Exercise: In the listing below, a line holding "have h0 := hη0 x (not_le.1 hd).le" and a line holding "have hR : (∑'" mark the range. Retype both exactly, with all lines between them.

Entries supplied:

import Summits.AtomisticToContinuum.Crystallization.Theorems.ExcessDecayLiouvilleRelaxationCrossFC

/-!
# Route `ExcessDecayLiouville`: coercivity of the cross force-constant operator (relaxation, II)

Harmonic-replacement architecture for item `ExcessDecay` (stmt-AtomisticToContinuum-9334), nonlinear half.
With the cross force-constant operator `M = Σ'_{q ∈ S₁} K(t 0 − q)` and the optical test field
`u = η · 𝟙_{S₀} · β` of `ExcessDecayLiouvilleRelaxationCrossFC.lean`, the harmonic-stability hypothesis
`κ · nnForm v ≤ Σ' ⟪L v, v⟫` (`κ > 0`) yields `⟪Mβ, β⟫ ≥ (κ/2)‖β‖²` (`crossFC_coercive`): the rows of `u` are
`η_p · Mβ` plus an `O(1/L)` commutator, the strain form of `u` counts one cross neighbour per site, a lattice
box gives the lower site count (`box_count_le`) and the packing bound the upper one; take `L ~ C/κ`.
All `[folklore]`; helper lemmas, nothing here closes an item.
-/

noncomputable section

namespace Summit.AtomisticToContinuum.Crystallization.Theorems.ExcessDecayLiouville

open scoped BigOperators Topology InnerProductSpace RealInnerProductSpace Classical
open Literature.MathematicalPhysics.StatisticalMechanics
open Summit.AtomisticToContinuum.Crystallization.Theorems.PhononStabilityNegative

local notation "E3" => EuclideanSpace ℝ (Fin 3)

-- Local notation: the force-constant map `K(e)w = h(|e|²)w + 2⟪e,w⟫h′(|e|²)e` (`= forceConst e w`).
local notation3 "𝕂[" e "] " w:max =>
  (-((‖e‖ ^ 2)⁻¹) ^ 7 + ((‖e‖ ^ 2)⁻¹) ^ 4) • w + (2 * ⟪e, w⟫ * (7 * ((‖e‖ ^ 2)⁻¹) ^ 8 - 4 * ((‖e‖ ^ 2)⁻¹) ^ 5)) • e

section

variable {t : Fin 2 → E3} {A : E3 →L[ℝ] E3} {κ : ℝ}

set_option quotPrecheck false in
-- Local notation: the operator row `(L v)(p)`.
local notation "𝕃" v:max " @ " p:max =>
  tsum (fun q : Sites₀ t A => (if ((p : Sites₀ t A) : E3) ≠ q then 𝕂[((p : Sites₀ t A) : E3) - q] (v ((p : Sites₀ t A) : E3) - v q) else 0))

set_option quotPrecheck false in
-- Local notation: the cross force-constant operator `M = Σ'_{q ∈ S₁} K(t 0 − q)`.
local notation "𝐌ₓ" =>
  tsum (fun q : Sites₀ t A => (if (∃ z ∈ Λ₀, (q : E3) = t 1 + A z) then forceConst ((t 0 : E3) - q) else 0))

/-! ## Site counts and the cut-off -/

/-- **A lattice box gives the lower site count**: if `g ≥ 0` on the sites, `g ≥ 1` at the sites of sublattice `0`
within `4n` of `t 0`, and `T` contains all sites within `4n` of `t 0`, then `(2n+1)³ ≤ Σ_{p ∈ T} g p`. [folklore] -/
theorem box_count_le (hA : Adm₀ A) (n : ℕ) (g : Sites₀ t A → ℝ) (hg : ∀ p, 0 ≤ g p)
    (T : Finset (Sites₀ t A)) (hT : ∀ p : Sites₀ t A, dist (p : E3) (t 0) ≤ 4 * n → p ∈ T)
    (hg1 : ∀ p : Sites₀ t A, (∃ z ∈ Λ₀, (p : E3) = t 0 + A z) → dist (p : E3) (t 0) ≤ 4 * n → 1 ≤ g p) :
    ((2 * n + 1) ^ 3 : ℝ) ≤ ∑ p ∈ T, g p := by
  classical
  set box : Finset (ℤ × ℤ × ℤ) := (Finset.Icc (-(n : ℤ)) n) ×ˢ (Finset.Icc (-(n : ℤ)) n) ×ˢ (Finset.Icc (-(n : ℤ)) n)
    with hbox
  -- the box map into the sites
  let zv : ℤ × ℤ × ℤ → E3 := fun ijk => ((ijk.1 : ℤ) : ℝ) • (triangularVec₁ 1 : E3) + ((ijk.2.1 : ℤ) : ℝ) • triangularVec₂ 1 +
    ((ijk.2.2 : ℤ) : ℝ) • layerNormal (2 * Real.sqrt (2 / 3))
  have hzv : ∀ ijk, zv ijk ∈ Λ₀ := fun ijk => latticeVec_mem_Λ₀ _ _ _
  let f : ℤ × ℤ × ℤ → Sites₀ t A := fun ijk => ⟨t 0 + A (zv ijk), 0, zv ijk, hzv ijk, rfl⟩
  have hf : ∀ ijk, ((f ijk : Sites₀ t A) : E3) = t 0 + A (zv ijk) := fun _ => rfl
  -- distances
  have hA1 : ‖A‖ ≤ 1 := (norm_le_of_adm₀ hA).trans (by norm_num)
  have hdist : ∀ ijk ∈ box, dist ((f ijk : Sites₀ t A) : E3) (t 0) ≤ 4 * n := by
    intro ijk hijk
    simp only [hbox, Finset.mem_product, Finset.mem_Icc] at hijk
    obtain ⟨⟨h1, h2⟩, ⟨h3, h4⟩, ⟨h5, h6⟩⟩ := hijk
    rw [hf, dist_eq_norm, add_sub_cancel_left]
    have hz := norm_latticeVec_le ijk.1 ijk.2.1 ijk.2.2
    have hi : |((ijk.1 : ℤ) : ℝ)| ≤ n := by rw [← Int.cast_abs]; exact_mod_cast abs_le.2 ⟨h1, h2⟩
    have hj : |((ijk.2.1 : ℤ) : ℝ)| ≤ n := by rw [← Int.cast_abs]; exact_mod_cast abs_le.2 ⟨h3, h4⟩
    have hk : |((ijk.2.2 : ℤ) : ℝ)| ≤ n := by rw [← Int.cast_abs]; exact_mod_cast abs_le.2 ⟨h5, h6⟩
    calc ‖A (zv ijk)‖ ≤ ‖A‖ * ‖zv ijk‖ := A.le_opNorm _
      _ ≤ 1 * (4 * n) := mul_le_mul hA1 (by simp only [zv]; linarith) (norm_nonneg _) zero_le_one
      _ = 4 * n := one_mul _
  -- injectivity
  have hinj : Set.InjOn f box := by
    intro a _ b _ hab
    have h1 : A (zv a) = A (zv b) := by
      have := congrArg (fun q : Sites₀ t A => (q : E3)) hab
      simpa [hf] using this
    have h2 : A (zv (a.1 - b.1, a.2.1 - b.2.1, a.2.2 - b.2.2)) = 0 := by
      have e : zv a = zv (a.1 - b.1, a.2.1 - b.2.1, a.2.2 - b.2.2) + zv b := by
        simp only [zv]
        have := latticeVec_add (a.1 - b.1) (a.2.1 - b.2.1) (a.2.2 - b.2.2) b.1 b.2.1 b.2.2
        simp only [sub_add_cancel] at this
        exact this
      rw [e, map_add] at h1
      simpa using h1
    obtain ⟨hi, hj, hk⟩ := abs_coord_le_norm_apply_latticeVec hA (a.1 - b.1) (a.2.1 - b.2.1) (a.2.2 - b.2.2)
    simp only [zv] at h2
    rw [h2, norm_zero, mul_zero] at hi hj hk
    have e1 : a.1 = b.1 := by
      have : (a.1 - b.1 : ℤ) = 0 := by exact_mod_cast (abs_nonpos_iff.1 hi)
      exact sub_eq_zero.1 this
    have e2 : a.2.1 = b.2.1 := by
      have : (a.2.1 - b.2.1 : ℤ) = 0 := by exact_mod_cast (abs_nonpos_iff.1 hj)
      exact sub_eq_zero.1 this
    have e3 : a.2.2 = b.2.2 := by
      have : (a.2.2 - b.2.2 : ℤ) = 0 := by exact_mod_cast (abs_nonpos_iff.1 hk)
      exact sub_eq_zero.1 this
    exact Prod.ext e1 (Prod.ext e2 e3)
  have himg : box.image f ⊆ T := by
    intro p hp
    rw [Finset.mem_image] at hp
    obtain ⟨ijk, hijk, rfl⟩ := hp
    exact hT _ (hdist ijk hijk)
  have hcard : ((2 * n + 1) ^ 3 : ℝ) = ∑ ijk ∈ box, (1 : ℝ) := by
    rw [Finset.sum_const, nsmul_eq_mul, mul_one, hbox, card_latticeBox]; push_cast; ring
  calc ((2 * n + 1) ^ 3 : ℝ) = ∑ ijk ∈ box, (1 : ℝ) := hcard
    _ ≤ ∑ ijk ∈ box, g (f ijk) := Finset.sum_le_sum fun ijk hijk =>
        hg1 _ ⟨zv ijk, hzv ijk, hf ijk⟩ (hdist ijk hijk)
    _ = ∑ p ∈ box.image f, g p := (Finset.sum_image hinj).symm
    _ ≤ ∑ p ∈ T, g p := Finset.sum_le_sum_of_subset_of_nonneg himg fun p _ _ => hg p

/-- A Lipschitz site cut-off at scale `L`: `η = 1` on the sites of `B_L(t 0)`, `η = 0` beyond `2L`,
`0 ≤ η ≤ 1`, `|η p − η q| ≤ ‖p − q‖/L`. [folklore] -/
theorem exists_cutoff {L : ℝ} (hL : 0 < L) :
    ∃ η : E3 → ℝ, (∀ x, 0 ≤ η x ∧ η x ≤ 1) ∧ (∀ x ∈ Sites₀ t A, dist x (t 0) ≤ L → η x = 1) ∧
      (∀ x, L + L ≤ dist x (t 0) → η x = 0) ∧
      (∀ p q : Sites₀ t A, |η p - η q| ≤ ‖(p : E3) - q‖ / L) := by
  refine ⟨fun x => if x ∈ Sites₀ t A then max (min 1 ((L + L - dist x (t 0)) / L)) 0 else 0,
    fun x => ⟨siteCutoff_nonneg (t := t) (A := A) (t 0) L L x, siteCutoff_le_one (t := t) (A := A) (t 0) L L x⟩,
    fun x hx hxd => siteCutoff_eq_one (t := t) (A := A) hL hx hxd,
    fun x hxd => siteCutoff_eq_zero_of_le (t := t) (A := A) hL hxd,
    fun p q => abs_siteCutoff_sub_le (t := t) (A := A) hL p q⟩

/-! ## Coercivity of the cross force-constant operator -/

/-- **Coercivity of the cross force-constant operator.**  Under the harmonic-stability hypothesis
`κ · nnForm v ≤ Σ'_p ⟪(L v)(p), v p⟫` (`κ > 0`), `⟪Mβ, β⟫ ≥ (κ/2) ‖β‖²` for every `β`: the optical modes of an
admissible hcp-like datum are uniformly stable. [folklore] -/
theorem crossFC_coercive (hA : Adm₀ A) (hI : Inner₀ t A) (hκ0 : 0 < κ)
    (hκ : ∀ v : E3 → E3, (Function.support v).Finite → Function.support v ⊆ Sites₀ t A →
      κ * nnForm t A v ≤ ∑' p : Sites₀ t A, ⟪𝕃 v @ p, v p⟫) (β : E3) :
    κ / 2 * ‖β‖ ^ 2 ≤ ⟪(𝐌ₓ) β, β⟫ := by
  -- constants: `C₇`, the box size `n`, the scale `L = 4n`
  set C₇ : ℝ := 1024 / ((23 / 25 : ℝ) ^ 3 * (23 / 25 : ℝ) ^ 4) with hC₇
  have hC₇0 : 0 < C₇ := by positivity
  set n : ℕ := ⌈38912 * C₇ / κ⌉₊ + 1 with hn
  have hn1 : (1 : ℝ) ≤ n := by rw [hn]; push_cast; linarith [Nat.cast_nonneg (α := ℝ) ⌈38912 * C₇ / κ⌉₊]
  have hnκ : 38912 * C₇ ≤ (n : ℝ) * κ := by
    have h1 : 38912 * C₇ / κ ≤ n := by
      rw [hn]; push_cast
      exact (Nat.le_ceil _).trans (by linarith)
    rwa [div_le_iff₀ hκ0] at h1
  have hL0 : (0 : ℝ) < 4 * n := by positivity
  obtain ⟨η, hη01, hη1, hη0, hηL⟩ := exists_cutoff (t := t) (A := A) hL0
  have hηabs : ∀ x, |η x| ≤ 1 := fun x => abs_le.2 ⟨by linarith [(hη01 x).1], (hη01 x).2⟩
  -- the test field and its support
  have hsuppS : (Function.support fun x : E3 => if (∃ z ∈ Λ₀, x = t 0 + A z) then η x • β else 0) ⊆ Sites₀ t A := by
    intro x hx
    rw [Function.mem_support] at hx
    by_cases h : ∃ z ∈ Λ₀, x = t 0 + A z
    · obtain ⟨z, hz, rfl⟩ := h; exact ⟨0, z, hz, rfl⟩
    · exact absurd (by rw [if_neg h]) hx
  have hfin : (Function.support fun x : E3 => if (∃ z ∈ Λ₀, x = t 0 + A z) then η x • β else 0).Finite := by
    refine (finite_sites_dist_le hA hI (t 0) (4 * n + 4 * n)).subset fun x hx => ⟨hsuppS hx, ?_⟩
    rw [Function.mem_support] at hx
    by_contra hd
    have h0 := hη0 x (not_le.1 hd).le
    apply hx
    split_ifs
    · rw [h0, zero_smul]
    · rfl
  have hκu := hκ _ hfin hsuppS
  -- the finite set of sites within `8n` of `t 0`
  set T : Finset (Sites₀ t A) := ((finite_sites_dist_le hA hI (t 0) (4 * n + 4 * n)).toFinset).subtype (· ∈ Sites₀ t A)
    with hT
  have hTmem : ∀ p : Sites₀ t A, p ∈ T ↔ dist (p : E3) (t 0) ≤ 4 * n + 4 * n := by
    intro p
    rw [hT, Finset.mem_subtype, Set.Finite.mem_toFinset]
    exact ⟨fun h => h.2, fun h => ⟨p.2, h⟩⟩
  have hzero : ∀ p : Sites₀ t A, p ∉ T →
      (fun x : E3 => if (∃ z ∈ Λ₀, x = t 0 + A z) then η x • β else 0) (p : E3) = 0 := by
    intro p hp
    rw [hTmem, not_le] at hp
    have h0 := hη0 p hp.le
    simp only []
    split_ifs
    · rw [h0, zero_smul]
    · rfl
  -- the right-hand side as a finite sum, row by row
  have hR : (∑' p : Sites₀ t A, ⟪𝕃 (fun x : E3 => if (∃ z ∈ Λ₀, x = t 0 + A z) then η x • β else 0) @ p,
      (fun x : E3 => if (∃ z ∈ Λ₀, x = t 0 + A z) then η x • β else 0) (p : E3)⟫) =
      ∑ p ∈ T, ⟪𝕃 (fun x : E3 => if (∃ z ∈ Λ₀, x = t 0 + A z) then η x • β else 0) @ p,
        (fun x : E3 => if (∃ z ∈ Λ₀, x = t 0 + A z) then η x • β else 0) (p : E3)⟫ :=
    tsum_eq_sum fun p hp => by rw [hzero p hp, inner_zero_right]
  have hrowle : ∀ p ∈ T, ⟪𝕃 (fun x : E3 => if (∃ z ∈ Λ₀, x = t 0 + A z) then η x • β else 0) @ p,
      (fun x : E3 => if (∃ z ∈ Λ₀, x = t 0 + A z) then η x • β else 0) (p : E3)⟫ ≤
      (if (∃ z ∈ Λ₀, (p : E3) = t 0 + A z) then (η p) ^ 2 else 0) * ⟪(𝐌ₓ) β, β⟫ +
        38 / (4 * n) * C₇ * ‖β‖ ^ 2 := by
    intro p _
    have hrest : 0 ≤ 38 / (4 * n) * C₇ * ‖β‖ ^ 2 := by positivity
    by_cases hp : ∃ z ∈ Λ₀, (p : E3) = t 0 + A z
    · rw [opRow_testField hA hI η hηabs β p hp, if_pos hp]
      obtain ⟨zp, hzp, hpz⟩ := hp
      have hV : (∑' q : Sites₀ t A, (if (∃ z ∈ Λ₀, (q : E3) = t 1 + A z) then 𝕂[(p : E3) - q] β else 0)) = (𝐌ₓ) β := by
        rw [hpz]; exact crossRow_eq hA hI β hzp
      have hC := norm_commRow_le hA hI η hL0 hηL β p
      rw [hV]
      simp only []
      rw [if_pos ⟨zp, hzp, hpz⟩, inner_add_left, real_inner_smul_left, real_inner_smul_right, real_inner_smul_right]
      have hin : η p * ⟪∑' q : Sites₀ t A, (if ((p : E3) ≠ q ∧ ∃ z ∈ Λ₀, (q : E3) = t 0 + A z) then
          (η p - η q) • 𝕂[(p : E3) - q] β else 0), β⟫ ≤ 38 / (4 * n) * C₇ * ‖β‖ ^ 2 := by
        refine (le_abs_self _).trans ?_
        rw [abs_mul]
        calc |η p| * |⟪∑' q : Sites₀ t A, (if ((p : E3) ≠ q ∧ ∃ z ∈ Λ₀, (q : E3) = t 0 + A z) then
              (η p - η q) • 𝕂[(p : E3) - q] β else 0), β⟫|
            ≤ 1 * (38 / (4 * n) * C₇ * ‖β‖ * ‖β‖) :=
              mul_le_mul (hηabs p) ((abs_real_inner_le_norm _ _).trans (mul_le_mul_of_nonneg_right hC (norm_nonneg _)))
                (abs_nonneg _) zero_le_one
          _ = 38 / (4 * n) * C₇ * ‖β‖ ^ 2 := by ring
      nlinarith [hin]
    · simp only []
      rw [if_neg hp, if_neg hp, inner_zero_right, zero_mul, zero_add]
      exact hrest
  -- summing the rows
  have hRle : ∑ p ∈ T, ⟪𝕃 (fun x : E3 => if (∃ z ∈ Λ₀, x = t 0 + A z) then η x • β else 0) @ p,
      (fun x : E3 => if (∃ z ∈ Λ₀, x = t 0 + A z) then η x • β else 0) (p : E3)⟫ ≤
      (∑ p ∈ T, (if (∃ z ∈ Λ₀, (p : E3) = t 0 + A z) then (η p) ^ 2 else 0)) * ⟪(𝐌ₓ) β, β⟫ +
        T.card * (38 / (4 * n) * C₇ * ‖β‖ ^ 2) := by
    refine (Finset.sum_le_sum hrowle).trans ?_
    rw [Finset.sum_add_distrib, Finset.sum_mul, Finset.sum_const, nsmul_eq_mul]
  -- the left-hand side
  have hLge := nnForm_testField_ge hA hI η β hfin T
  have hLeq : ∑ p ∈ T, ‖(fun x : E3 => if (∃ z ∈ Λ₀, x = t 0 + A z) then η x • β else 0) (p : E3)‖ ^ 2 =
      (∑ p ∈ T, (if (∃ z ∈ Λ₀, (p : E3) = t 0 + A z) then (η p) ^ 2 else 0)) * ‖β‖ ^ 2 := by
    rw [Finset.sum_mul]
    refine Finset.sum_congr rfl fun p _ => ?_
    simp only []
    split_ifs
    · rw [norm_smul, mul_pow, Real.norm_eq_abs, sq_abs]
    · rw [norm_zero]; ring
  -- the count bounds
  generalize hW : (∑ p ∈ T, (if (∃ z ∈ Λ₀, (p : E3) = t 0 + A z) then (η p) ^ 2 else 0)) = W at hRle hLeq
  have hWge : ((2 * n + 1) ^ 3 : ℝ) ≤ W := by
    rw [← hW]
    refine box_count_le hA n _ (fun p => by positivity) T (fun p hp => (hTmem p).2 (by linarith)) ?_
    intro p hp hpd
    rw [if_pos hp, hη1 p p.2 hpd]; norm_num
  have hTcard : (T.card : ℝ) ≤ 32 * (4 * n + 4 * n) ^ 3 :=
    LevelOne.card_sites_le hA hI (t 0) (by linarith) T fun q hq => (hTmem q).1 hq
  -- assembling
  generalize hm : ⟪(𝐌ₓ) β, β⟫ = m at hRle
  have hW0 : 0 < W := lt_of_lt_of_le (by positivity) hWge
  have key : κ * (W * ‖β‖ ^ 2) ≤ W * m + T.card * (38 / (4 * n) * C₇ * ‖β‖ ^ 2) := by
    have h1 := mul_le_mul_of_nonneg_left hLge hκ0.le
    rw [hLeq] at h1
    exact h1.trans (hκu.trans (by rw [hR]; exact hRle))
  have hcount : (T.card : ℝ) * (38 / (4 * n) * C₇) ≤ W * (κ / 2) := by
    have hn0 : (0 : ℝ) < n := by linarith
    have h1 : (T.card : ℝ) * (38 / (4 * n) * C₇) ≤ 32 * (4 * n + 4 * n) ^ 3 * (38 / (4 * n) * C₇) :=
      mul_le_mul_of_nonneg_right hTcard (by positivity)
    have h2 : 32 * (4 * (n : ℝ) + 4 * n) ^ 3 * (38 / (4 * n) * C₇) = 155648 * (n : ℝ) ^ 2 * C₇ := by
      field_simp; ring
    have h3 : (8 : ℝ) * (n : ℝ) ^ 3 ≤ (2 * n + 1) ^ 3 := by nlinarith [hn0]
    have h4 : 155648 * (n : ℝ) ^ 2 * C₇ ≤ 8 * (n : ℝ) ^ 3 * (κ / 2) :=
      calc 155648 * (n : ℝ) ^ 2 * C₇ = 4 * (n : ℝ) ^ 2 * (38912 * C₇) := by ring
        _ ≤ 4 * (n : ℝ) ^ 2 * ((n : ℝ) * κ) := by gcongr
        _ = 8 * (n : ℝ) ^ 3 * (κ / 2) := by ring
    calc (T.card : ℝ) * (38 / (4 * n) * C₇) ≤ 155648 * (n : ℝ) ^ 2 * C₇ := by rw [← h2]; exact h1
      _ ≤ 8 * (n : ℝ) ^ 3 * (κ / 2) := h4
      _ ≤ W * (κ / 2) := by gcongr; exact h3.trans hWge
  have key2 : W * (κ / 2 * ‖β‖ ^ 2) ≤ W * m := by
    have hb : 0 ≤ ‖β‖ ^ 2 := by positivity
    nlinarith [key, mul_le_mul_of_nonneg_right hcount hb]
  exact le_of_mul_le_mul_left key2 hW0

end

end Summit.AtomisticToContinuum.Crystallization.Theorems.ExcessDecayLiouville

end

Task solution:
    have h0 := hη0 x (not_le.1 hd).le
    apply hx
    split_ifs
    · rw [h0, zero_smul]
    · rfl
  have hκu := hκ _ hfin hsuppS
  -- the finite set of sites within `8n` of `t 0`
  set T : Finset (Sites₀ t A) := ((finite_sites_dist_le hA hI (t 0) (4 * n + 4 * n)).toFinset).subtype (· ∈ Sites₀ t A)
    with hT
  have hTmem : ∀ p : Sites₀ t A, p ∈ T ↔ dist (p : E3) (t 0) ≤ 4 * n + 4 * n := by
    intro p
    rw [hT, Finset.mem_subtype, Set.Finite.mem_toFinset]
    exact ⟨fun h => h.2, fun h => ⟨p.2, h⟩⟩
  have hzero : ∀ p : Sites₀ t A, p ∉ T →
      (fun x : E3 => if (∃ z ∈ Λ₀, x = t 0 + A z) then η x • β else 0) (p : E3) = 0 := by
    intro p hp
    rw [hTmem, not_le] at hp
    have h0 := hη0 p hp.le
    simp only []
    split_ifs
    · rw [h0, zero_smul]
    · rfl
  -- the right-hand side as a finite sum, row by row
  have hR : (∑' p : Sites₀ t A, ⟪𝕃 (fun x : E3 => if (∃ z ∈ Λ₀, x = t 0 + A z) then η x • β else 0) @ p,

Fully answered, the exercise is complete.